Braucht Osttirol eine 380-kV-Leitung?

Diese Frage kann man mMn nach diesem Interview mit nein beantworten. Er windet sich da rum und argumentiert nur mit ganz Kärnten, wo allein die Stadt Klagenfurt schon viel mehr Einwohner hat als das komplette Osttirol. Wäre es notwendig für Osttirol, dann wäre es doch in Vorbereitung eines Interviews mit einem expliziten osttiroler Medium mehr als einfach gewesen, sich da auch mit entsprechenden Daten und Argumenten zu "bewaffnen".

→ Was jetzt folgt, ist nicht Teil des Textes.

import Literature.AlgebraicGeometry.AbelianSchemes.AbelianSchemeQuotientDescentOfUnitRigid
import Mathlib.FieldTheory.IsAlgClosed.AlgebraicClosure
import Mathlib.Algebra.Field.Equiv
import HarnessLib

/-!
# A line bundle on `(A/K)_T` trivial on `A_T` and on EVERY geometric fibre is trivial (HECKE-LINK D6, (K4) fibrewise form)

Layer `Literature/AlgebraicGeometry/AbelianSchemes`, namespace `Literature.AlgebraicGeometry.AbelianSchemes.AbelianSchemeOver`.
THEOREMS ONLY (no definition, no named fact, no instance).

Sequel to ★ (K4) `AbelianSchemeQuotientDescentOfUnitRigid` (B-p12 (g14), p749978).  Setting ([MumfordAV1970] §7 Thm. 4, §12
Thm. 1, §15 Thm. 1): `A/S` an abelian scheme, `K ⊆ A(S)` a finite group of sections acting freely by translations; `ψ : A → A/K`
the quotient (★ `AbelianSchemeConstSubgroupQuotient`) and, for a test base `T′ → S`, its base change `ψ_T : A_T → (A/K)_T` — a free
affine flat geometric quotient for the `K`-translations (★ (u0) `AbelianSchemeQuotientBaseChangeAction`).  Let `M` be a line bundle
on `(A/K)_T` with `τ : ψ_T^* M ≅ 𝒪_{A_T}`.  By descent along `ψ_T` ([MumfordAV1970] §12 Thm. 1) the class of `M` is the CHARACTER
`σ ↦ ζ_σ ∈ Γ(T′, 𝒪)` by which `K` acts on the generator of `ψ_T^* M` (★ part 1 `AbelianSchemeQuotientDescentCharacter`, Stein).
★ (K4) kills the character from triviality on ONE fibre plus CONNECTEDNESS of `T′` and `n` invertible (rigidity of roots of unity);
HERE the character is killed POINTWISE: if `M` is trivial on EVERY geometric fibre `(A/K)_{x̄}`, then `ζ_σ(x̄) = 1` at every geometric
point (★ `appTop_eq_one_of_fibre_iso_unit`), hence at every residue field (field extensions are injective), hence `ζ_σ = 1` because
`T′` is REDUCED (a global function which is `1` at every point of a reduced scheme is `1`, Mathlib `basicOpen_eq_bot_iff`) — no
connectedness, no torsion hypothesis, no invertibility of `n`.

* §0 `eq_one_of_forall_geometricPoint_appTop_eq_one` — a global function on a reduced scheme which is `1` at every geometric
  point is `1`;
* §1 **`nonempty_iso_unit_of_pullback_quotientMk_iso_unit_of_forall_fibre`** — `ψ_T^* M ≅ 𝒪` and `M|_{(A/K)_{x̄}} ≅ 𝒪` for every
  geometric point `x̄` of `T′` (reduced, locally Noetherian) imply `M ≅ 𝒪` (proof = ★ (K4) verbatim with the rigidity line replaced
  by §0).

Consumer: the stabiliser inclusion `λ′_*K ≤ Stab(𝒩₁)` of the D6 `h4` ∃-package (`AbelianSchemeQuotientPoincareStabilizerOfMap`,
cell hodgecm-mathlib, B-p08 (g10) lead / B-p18 (g17)), where the test base is `S` itself (an open piece of `𝓜′_ℂ`, not connected in
general).  Count-neutral; HC_CM is proved only modulo the 7 printed citations until rung 0 closes — nothing here is about HC.

## References
* [MumfordAV1970] D. Mumford, *Abelian Varieties* (1970), §7 Thm. 4 (p. 72), §12 Thm. 1 (p. 112), §15 Thm. 1 (p. 143).
* [MilneAV2008] J. S. Milne, *Abelian Varieties* (2008), I §8 (pp. 36–37), I §9 Thm. 9.1 (p. 42).
* [GortzWedhorn2020] U. Görtz, T. Wedhorn, *Algebraic Geometry I*, 2nd ed. (2020), Prop. 3.27 (1) and Exercise 2.2 (a scheme is
  reduced iff all `Γ(U, 𝒪_X)` are reduced; `D(f) = ∅` iff `f` is nilpotent) and Section (4.7).
-/

set_option autoImplicit false

noncomputable section

-- `(A.X ⊗ T′).left = pullback A.X.hom T′.hom = (A.baseChange T′.hom).left` hold by `rfl` only.
set_option backward.isDefEq.respectTransparency false

universe u

open CategoryTheory CategoryTheory.Limits AlgebraicGeometry MonoidalCategory CartesianMonoidalCategory TopologicalSpace
  Opposite
open scoped MonObj

namespace Literature.AlgebraicGeometry.AbelianSchemes.AbelianSchemeOver

open Literature.AlgebraicGeometry.RelativeSpec Literature.AlgebraicGeometry.Modules Literature.AlgebraicGeometry.Motives
  Literature.AlgebraicGeometry.HodgeTheory Literature.AlgebraicGeometry.Morphisms

/-! ## §0 Functions on a reduced scheme are determined by their values at geometric points -/

/-- **A global function `ζ` on a REDUCED scheme `X` with `x̄^♯ ζ = 1` for every geometric point `x̄ : Spec Ω → X` (`Ω` algebraically
closed) is `1`.**  At a point `t`, take `x̄ := Spec Ω̄ → Spec κ(t) → X` with `Ω̄` an algebraic closure of `κ(t)`: the map on global
sections `κ(t) = Γ(Spec κ(t)) → Γ(Spec Ω̄)` is injective (a ring map out of a field), so `ζ(t) = 1` in `κ(t)`; hence the basic open
set of `ζ - 1` is empty (Mathlib `Scheme.preimage_basicOpen_top`, `Scheme.fromSpecResidueField_apply`), and on a reduced scheme a
section with empty basic open set vanishes (Mathlib `basicOpen_eq_bot_iff`). [cite: GortzWedhorn2020, Prop. 3.27 (1) and Exercise 2.2]
[cite: MumfordAV1970, §12 Thm. 1 (p. 112)] -/
theorem eq_one_of_forall_geometricPoint_appTop_eq_one (X : Scheme.{u}) [IsReduced X] (ζ : Γ(X, ⊤))
    (h : ∀ ⦃Ω : Type u⦄ [Field Ω] [IsAlgClosed Ω] (x : Spec (.of Ω) ⟶ X), x.appTop ζ = 1) : ζ = 1 := by
  -- at every residue field: `(X.fromSpecResidueField t)^♯ ζ = 1`
  have key : ∀ t : X, (X.fromSpecResidueField t).appTop ζ = 1 := by
    intro t
    let Ω : Type u := AlgebraicClosure (X.residueField t)
    let φ : X.residueField t ⟶ CommRingCat.of Ω := CommRingCat.ofHom (algebraMap (X.residueField t) Ω)
    have h1 := h (Spec.map φ ≫ X.fromSpecResidueField t)
    rw [Scheme.Hom.comp_appTop, CommRingCat.comp_apply] at h1
    -- `Γ(Spec κ(t))` is a field, so `(Spec.map φ)^♯` is injective on global sections
    have hF : IsField Γ(Spec (X.residueField t), ⊤) :=
      MulEquiv.isField (Field.toIsField (X.residueField t))
        (Scheme.ΓSpecIso (X.residueField t)).commRingCatIsoToRingEquiv.toMulEquiv
    letI := hF.toField
    haveI : Nontrivial Γ(Spec (CommRingCat.of Ω), ⊤) := nontrivial_ΓSpec_of_field Ω
    have hinj : Function.Injective (Spec.map φ).appTop.hom := RingHom.injective _
    apply hinj
    rw [map_one]
    exact h1
  -- hence the basic open set of `ζ - 1` is empty, and `X` is reduced
  have hbot : X.basicOpen (ζ - 1) = ⊥ := by
    ext t
    simp only [Opens.coe_bot, Set.mem_empty_iff_false, iff_false]
    intro ht
    have hpre : (X.fromSpecResidueField t) ⁻¹ᵁ X.basicOpen (ζ - 1) = ⊥ := by
      rw [Scheme.preimage_basicOpen_top, map_sub, map_one, key t, sub_self, Scheme.basicOpen_zero]
    have hmem : IsLocalRing.closedPoint (X.residueField t) ∈ (X.fromSpecResidueField t) ⁻¹ᵁ X.basicOpen (ζ - 1) := by
      show (X.fromSpecResidueField t).base (IsLocalRing.closedPoint (X.residueField t)) ∈ (X.basicOpen (ζ - 1) : Set X)
      rw [Scheme.fromSpecResidueField_apply]
      exact ht
    rw [hpre] at hmem
    exact hmem
  exact sub_eq_zero.1 ((AlgebraicGeometry.basicOpen_eq_bot_iff (ζ - 1)).1 hbot)

/-! ## §1 The theorem -/

variable {S : Scheme.{u}} (A : AbelianSchemeOver S) (T' : Over S) {Y : Scheme.{u}} (u : S ⟶ Y)
  (K : Subgroup A.Sections)
  [Finite K] [Y.IsSeparated] [IsSeparated (A.X.hom ≫ u)] [S.IsSeparated]
  (hcov : ∀ x : A.left, ∃ O : (A.translationActionOver u K).StableAffineOpens, x ∈ O.1)
  (hfree : ∀ (Ω : Type u) [Field Ω] [IsAlgClosed Ω] (x : Spec (.of Ω) ⟶ A.left) (σ : K), σ ≠ 1 →
    x ≫ (A.translation (σ : A.Sections)).left ≠ x)

include hfree in
/-- **A line bundle on `(A/K)_T` which is trivial on `A_T` and on EVERY geometric fibre is trivial** (HECKE-LINK D6, (K4)
fibrewise form).  Let `T′ → S` be reduced and locally Noetherian, `K ⊆ A(S)` finite and free, `M` a line bundle on `(A/K) ×_S T′`
with `ψ_T^* M ≅ 𝒪` and `M|_{(A/K)_{x̄}} ≅ 𝒪` for every geometric point `x̄ : Spec Ω → T′`.  Then `M ≅ 𝒪`: the `K`-character of
`M` (values in `Γ(T′, 𝒪)`, ★ `exists_actSections_inv_app_one_eq_smul` + Stein) is `1` at every geometric point (★
`appTop_eq_one_of_fibre_iso_unit`), hence `1` (§0, `T′` reduced), so the generator of `ψ_T^* M` is invariant and ★
`nonempty_iso_unit_of_actSections_eq` applies — ★ (K4) `nonempty_iso_unit_of_pullback_quotientMk_iso_unit` VERBATIM with its
one-point rigidity line replaced by §0 (no connectedness, no `n`). [cite: MumfordAV1970, §12 Thm. 1 (p. 112)]
[cite: MumfordAV1970, §15 Thm. 1 (p. 143)] [cite: MilneAV2008, I §9 Thm. 9.1 (p. 42)] -/
theorem nonempty_iso_unit_of_pullback_quotientMk_iso_unit_of_forall_fibre [IsAffine Y] [IsReduced T'.left]
    [IsLocallyNoetherian T'.left]
    (M : ((A.quotientOver u K ⊗ T').left).Modules) (hM : HasRank M 1)
    (τ : (Scheme.Modules.pullback (A.quotientMk u K hcov ▷ T').left).obj M ≅ SheafOfModules.unit _)
    (hx : ∀ ⦃k : Type u⦄ [Field k] [IsAlgClosed k] (x : Spec (.of k) ⟶ T'.left),
      Nonempty ((Scheme.Modules.pullback
        (A.quotientOver u K ◁ (Over.homMk x rfl : Over.mk (x ≫ T'.hom) ⟶ T')).left).obj M ≅ SheafOfModules.unit _)) :
    Nonempty (M ≅ SheafOfModules.unit _) := by
  haveI : Fintype K := Fintype.ofFinite K
  -- the generator `s = τ⁻¹(1)` of `ψ_T^* M` is invariant
  have hinv : ∀ g : K, (translationActionOverWhiskerRight A T' u K hcov).actSections _
      (ActionOver.EquivariantStructure.ofPullback (translationActionOverWhiskerRight A T' u K hcov) M).iso g ⊤
      (τ.inv.app ((A.quotientMk u K hcov ▷ T').left ⁻¹ᵁ ⊤)
        (1 : Γ((A.X ⊗ T').left, (A.quotientMk u K hcov ▷ T').left ⁻¹ᵁ ⊤))) =
      τ.inv.app ((A.quotientMk u K hcov ▷ T').left ⁻¹ᵁ ⊤)
        (1 : Γ((A.X ⊗ T').left, (A.quotientMk u K hcov ▷ T').left ⁻¹ᵁ ⊤)) := by
    intro g
    obtain ⟨a, ha⟩ := A.exists_actSections_inv_app_one_eq_smul T' u K hcov M τ g
    -- `a = ψ_T^♯ pr^♯ ζ` (Stein)
    obtain ⟨ζ, hζ⟩ := ((A.baseChange T'.hom).appTop_bijective_of_isReduced).2 a
    have ha' : a = (A.quotientMk u K hcov ▷ T').left.app ⊤ ((pullback.snd (A.quotientOver u K).hom T'.hom).appTop ζ) := by
      rw [← hζ]
      change _ = ((A.quotientMk u K hcov ▷ T').left ≫ pullback.snd (A.quotientOver u K).hom T'.hom).appTop ζ
      rw [Over.whiskerRight_left_snd]
      rfl
    -- `ζ(x̄) = 1` at EVERY geometric point `x̄` of `T′` (★ Step 2 at the point), hence `ζ = 1` on the REDUCED `T′`
    rw [ha'] at ha
    have hζ1 : ζ = 1 :=
      eq_one_of_forall_geometricPoint_appTop_eq_one T'.left ζ fun k _ _ x =>
        A.appTop_eq_one_of_fibre_iso_unit T' u K hcov M τ x hM g ζ ha (hx x)
    rw [ha, hζ1, map_one, map_one, one_smul]
  -- assembly: ★ `nonempty_iso_unit_of_actSections_eq` with `e : ψ_T^* 𝒪 ≅ 𝒪 ≅ ψ_T^* M`
  haveI : IsIso (C := (A.X ⊗ T').left.Modules)
      (SheafOfModules.pullbackObjUnitToUnit (A.quotientMk u K hcov ▷ T').left.toRingCatSheafHom) := by
    haveI := Literature.AlgebraicGeometry.KTheory.final_opensMap (A.quotientMk u K hcov ▷ T').left
    exact SheafOfModules.instIsIsoPullbackObjUnitToUnitOfFinal _
  haveI := A.flat_whiskerRight_quotientMk_left T' u K hcov hfree
  haveI := isAffineHom_whiskerRight_quotientMk_left A T' u K hcov
  haveI : ((Scheme.Modules.pullback (A.quotientMk u K hcov ▷ T').left).obj M).IsQuasicoherent :=
    isQuasicoherent_of_hasRank (hasRank_pullback _ hM)
  refine (translationActionOverWhiskerRight A T' u K hcov).nonempty_iso_unit_of_actSections_eq
    (isGeometricQuotient_translationActionOverWhiskerRight A T' u K hcov hfree)
    (translationActionOverWhiskerRight_free A T' u K hcov hfree) M
    (asIso (C := (A.X ⊗ T').left.Modules)
      (SheafOfModules.pullbackObjUnitToUnit (A.quotientMk u K hcov ▷ T').left.toRingCatSheafHom) ≪≫ τ.symm) ?_
  intro g
  have he : ((asIso (C := (A.X ⊗ T').left.Modules)
      (SheafOfModules.pullbackObjUnitToUnit (A.quotientMk u K hcov ▷ T').left.toRingCatSheafHom) ≪≫ τ.symm).hom.app
        ((A.quotientMk u K hcov ▷ T').left ⁻¹ᵁ ⊤)
        (Literature.AlgebraicGeometry.Modules.unitSection (A.quotientMk u K hcov ▷ T').left (SheafOfModules.unit _) ⊤
          (1 : Γ((A.quotientOver u K ⊗ T').left, ⊤)))) =
      τ.inv.app ((A.quotientMk u K hcov ▷ T').left ⁻¹ᵁ ⊤)
        (1 : Γ((A.X ⊗ T').left, (A.quotientMk u K hcov ▷ T').left ⁻¹ᵁ ⊤)) := by
    change τ.inv.app _ (Scheme.Modules.Hom.app
      (SheafOfModules.pullbackObjUnitToUnit (A.quotientMk u K hcov ▷ T').left.toRingCatSheafHom) _
        (Literature.AlgebraicGeometry.Modules.unitSection (A.quotientMk u K hcov ▷ T').left (SheafOfModules.unit _) ⊤
          (1 : Γ((A.quotientOver u K ⊗ T').left, ⊤)))) = _
    rw [ActionOver.pullbackObjUnitToUnit_app_unitSection]
    exact congrArg _ (map_one ((A.quotientMk u K hcov ▷ T').left.app ⊤).hom)
  exact (congrArg (fun t => (translationActionOverWhiskerRight A T' u K hcov).actSections _
    (ActionOver.EquivariantStructure.ofPullback (translationActionOverWhiskerRight A T' u K hcov) M).iso g ⊤ t) he).trans
    ((hinv g).trans he.symm)

end Literature.AlgebraicGeometry.AbelianSchemes.AbelianSchemeOver

end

Erdverkabelung nur nicht zu machen weil es teurer ist und man auch da die Trasse freihalten muss, ist doch ein Scheinargument. In Wien scheint es ja dann schon auch zu gehen. Sagt ja niemand dass das überall gemacht werden soll, aber es gibt nun landschaftlich sensible Bereiche, wo "Aber gerade in einer modernen Welt sind Leitungen auch Teil vom Landschaftsbild" einfach Spott und Hohn ist. Ich glaube nicht, dass der Herr Kienberger das so sehen würde, wenn die Leitung an seinem Haus vorbeiführen würde, hm?

Was jetzt eine 380-kV-Leitung durch Osttirol mit Wirtschaft in China oder fragwürdigen Despoten wie Trump oder Putin zu tun haben soll, ist überhaupt nicht zu erschließen. Dass man vermehrt energieautark sein sollte, klar... dass man auch in Osttirol und Kärnten drüber nachdenken muss, wie und wo man z. B. mit Windenergie Löcher füllen kann und über Energiespeicherung sich Gedanken machen muss, logisch. Aber auch das hat nicht viel mit einer 380-kV-Leitung zu tun.

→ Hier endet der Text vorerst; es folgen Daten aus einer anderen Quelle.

/-- **TRANSVERSALITY OF THE CENSORED EXTREMAL THRESHOLD, local in the parameter**
(`stub_thresholdTransversal`): through every admissible datum `D` all of whose MGHDs have complete
`𝓘⁺` but one of which carries an HONEST `C⁰` final-state decomposition (`O = exteriorOf`,
`RaysStayInClosure`, `HasExhaustiveCharts`, `IsFutureOriented`) with a hole that is NOT sub-extremal
(hence exactly extremal, `|aᵢ| = Mᵢ`) pass one end `e`, a tame immersed injective curve `F` of
admissible data with `F 0 = D`, and `ε > 0` such that every member `F c`, `0 < ‖c‖ < ε`, is good
(censored, all honest `C⁰` final holes sub-extremal). Content: the generic third law of black-hole
mechanics as TRANSVERSALITY — the data settling (in `C⁰`, honestly) to a configuration containing an
extremal Kerr form a stratum of positive TAME codimension inside the censored data, crossed by one
tame curve (extremal critical collapse is a codimension-one threshold phenomenon: Kehle–Unger,
arXiv:2402.10190, arXiv:2211.15742; vacuum: conjectural), and censorship persists along the crossing.
Why it might fail: the extremal threshold of vacuum collapse need not be tame (one-sided or Cantor
accumulation of extremal end states along every admissible curve through `D`), extremal Kerr might
form from an OPEN set of admissible data (kills the summit itself), or every transversal curve could
lose censorship. [cite: KehleUnger2025] [cite: DafermosLuk2017, Conjecture 1] -/
def ThresholdTransversality : Prop :=
  ∀ (X : Type) [TopologicalSpace X] [ChartedSpace E3 X] [IsManifold (𝓡 3) ∞ X] [T2Space X]
    [SecondCountableTopology X] [ConnectedSpace X],
    ∀ D ∈ admissibleVacuumData X, IsCensored D →
      (∃ 𝒟 : VacuumCauchyDevelopment D, 𝒟.IsMaximal ∧
          ∃ (O : Set 𝒟.carrier) (d₀ : FinalStateDecomposition 𝒟.toSpacetime O 0),
            O = Summit.FinalStateConjecture.exteriorOf 𝒟.toCauchyDevelopment d₀.charted ∧
              Summit.FinalStateConjecture.RaysStayInClosure 𝒟.toCauchyDevelopment O ∧
                Summit.FinalStateConjecture.HasExhaustiveCharts d₀ ∧
                  Summit.FinalStateConjecture.IsFutureOriented d₀ ∧
                    ∃ i, ¬ Kerr.IsSubextremal (d₀.mass i) (d₀.spin i)) →
        ∃ (e : AFEnd X) (F : EuclideanSpace ℝ (Fin 1) → InitialDataSet (𝓡 3) X),
          InitialDataSet.IsTameDataFamily e 1 F ∧ InitialDataSet.IsImmersedAtZero 1 F ∧ F 0 = D ∧
            Injective F ∧ (∀ c, F c ∈ admissibleVacuumData X) ∧
              ∃ ε > (0 : ℝ), ∀ c, c ≠ 0 → ‖c‖ < ε → IsGood (F c)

"die langfristigen Vorteile von solchen Projekten überwiegen aus einer techno-ökonomischen Perspektive klar." Das glaube ich gerne, vor allem ökonomisch. Das wird aber wie so oft so sein, dass einige ganz Große mal wieder durch Stromhandel sich noch mehr ihre Taschen füllen können, für keinen Osttiroler wird der Strom deswegen billiger werden.

Ich gehe davon aus, dass das kleine Osttirol, das für die hohen Herren in Wien, Leoben, Graz und sonstwo einfach keine Bedeutung hat und ihnen komplett am Ar... vorbei geht, die Zeche zahlen soll und die Leitung soll einfach so billig wie möglich dort durchgebaut werden, um ihre ökonomischen Vorteile zu maximieren.